Records for processing: Begin

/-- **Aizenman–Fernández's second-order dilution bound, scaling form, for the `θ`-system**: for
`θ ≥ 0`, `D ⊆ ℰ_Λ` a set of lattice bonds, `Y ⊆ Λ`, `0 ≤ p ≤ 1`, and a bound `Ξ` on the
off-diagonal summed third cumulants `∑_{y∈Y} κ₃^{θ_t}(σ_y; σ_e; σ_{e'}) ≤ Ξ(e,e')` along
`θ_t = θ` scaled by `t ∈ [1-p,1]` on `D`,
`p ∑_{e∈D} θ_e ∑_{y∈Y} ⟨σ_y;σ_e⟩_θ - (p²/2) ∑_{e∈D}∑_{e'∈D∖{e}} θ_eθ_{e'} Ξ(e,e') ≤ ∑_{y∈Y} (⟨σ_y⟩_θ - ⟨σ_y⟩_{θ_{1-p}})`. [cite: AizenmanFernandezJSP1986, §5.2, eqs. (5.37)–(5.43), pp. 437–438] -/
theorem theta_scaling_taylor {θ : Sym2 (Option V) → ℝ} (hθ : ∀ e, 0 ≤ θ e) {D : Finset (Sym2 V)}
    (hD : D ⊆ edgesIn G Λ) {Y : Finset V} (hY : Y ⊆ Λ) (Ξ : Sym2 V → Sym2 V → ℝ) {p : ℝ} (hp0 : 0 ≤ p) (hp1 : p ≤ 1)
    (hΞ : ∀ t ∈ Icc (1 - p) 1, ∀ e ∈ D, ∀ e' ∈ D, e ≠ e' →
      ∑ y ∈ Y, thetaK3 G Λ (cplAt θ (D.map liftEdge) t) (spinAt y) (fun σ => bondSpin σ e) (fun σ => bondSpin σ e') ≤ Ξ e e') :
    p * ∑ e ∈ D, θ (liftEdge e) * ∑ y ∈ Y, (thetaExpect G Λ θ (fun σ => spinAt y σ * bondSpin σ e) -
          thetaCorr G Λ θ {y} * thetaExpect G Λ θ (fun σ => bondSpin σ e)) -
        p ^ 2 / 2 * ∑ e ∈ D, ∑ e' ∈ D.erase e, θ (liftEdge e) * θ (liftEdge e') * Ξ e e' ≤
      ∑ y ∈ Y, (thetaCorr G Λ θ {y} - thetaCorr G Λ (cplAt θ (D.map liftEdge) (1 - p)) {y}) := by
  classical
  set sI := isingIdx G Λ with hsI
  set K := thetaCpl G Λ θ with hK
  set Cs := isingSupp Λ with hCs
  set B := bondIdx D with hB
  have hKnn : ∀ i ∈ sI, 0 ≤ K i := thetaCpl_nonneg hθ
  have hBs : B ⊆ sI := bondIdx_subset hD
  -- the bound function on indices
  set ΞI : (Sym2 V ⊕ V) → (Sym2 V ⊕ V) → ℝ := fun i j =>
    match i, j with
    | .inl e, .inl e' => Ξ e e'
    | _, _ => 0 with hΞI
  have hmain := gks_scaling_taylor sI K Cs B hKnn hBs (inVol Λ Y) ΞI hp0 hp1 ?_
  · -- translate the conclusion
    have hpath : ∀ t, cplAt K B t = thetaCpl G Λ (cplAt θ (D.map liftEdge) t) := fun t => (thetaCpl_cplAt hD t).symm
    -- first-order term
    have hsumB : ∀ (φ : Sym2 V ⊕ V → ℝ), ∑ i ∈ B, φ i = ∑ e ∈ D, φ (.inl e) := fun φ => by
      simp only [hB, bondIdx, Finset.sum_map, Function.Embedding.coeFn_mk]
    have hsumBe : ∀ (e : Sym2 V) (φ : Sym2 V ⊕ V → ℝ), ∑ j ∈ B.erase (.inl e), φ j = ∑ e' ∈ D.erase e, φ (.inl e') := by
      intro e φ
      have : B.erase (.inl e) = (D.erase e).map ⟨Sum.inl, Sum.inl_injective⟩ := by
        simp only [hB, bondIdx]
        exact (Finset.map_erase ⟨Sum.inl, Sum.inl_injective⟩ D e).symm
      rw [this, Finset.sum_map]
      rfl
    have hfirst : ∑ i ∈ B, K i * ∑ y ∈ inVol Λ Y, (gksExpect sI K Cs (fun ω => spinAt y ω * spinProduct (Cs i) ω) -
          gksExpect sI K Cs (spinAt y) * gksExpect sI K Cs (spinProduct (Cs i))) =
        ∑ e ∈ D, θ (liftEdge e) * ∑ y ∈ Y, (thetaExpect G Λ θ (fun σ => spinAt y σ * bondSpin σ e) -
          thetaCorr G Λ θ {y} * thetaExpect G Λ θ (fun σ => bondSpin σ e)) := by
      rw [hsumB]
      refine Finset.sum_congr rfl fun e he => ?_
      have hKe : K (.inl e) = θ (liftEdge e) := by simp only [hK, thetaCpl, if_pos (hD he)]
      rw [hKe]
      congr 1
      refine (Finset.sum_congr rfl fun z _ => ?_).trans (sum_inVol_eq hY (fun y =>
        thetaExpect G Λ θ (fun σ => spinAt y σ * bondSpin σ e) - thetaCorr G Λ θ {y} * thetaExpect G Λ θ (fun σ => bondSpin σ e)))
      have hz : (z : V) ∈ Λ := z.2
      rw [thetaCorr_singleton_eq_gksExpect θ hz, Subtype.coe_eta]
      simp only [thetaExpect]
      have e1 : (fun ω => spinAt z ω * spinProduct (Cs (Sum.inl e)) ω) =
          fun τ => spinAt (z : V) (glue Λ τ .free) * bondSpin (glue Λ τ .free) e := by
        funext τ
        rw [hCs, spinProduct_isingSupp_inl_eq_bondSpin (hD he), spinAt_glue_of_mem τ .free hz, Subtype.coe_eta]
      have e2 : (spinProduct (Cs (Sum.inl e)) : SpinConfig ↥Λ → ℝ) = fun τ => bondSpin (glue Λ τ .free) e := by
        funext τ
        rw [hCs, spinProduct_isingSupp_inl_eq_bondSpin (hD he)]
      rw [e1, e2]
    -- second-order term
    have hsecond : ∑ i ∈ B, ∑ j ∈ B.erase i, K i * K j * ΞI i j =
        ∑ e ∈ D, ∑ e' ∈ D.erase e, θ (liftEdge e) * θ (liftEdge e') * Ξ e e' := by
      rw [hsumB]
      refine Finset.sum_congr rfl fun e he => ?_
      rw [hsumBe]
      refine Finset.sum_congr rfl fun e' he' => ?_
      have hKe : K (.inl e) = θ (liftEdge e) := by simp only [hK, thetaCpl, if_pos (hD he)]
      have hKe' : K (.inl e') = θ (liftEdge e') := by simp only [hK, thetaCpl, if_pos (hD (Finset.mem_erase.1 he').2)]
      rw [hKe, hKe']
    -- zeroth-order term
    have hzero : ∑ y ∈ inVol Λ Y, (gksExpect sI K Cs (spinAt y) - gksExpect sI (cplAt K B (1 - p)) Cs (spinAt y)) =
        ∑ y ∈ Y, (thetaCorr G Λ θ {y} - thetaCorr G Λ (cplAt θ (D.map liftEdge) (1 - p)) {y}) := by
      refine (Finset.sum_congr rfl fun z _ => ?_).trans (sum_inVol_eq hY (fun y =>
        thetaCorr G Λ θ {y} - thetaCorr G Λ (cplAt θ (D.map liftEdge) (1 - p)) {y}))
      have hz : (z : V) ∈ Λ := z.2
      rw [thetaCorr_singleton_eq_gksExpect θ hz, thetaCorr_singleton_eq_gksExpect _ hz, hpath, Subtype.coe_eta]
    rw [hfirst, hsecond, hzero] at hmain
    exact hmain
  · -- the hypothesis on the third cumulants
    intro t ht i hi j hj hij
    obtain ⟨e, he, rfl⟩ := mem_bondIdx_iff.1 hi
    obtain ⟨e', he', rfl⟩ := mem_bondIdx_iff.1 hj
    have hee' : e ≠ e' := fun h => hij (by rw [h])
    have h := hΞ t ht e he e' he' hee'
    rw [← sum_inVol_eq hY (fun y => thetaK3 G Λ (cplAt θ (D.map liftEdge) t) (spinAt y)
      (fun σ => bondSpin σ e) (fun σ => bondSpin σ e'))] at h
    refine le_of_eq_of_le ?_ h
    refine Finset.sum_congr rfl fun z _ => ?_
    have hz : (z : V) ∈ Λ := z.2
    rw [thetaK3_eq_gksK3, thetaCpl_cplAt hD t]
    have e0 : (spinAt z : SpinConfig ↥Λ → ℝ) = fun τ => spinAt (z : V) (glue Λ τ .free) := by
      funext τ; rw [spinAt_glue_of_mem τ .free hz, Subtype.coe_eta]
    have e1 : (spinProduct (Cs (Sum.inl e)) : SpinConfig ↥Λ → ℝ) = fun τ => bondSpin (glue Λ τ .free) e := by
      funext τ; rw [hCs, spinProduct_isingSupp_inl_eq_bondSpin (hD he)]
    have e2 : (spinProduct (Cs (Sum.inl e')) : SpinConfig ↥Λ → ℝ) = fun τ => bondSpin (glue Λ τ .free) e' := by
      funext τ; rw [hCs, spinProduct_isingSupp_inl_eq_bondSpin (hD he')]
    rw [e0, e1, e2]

Records for processing: End

| Problem |
Identify each line in the records above that contains the word "cumulants", and copy it out in full.

| Answer section |
off-diagonal summed third cumulants `∑_{y∈Y} κ₃^{θ_t}(σ_y; σ_e; σ_{e'}) ≤ Ξ(e,e')` along
  · -- the hypothesis on the third cumulants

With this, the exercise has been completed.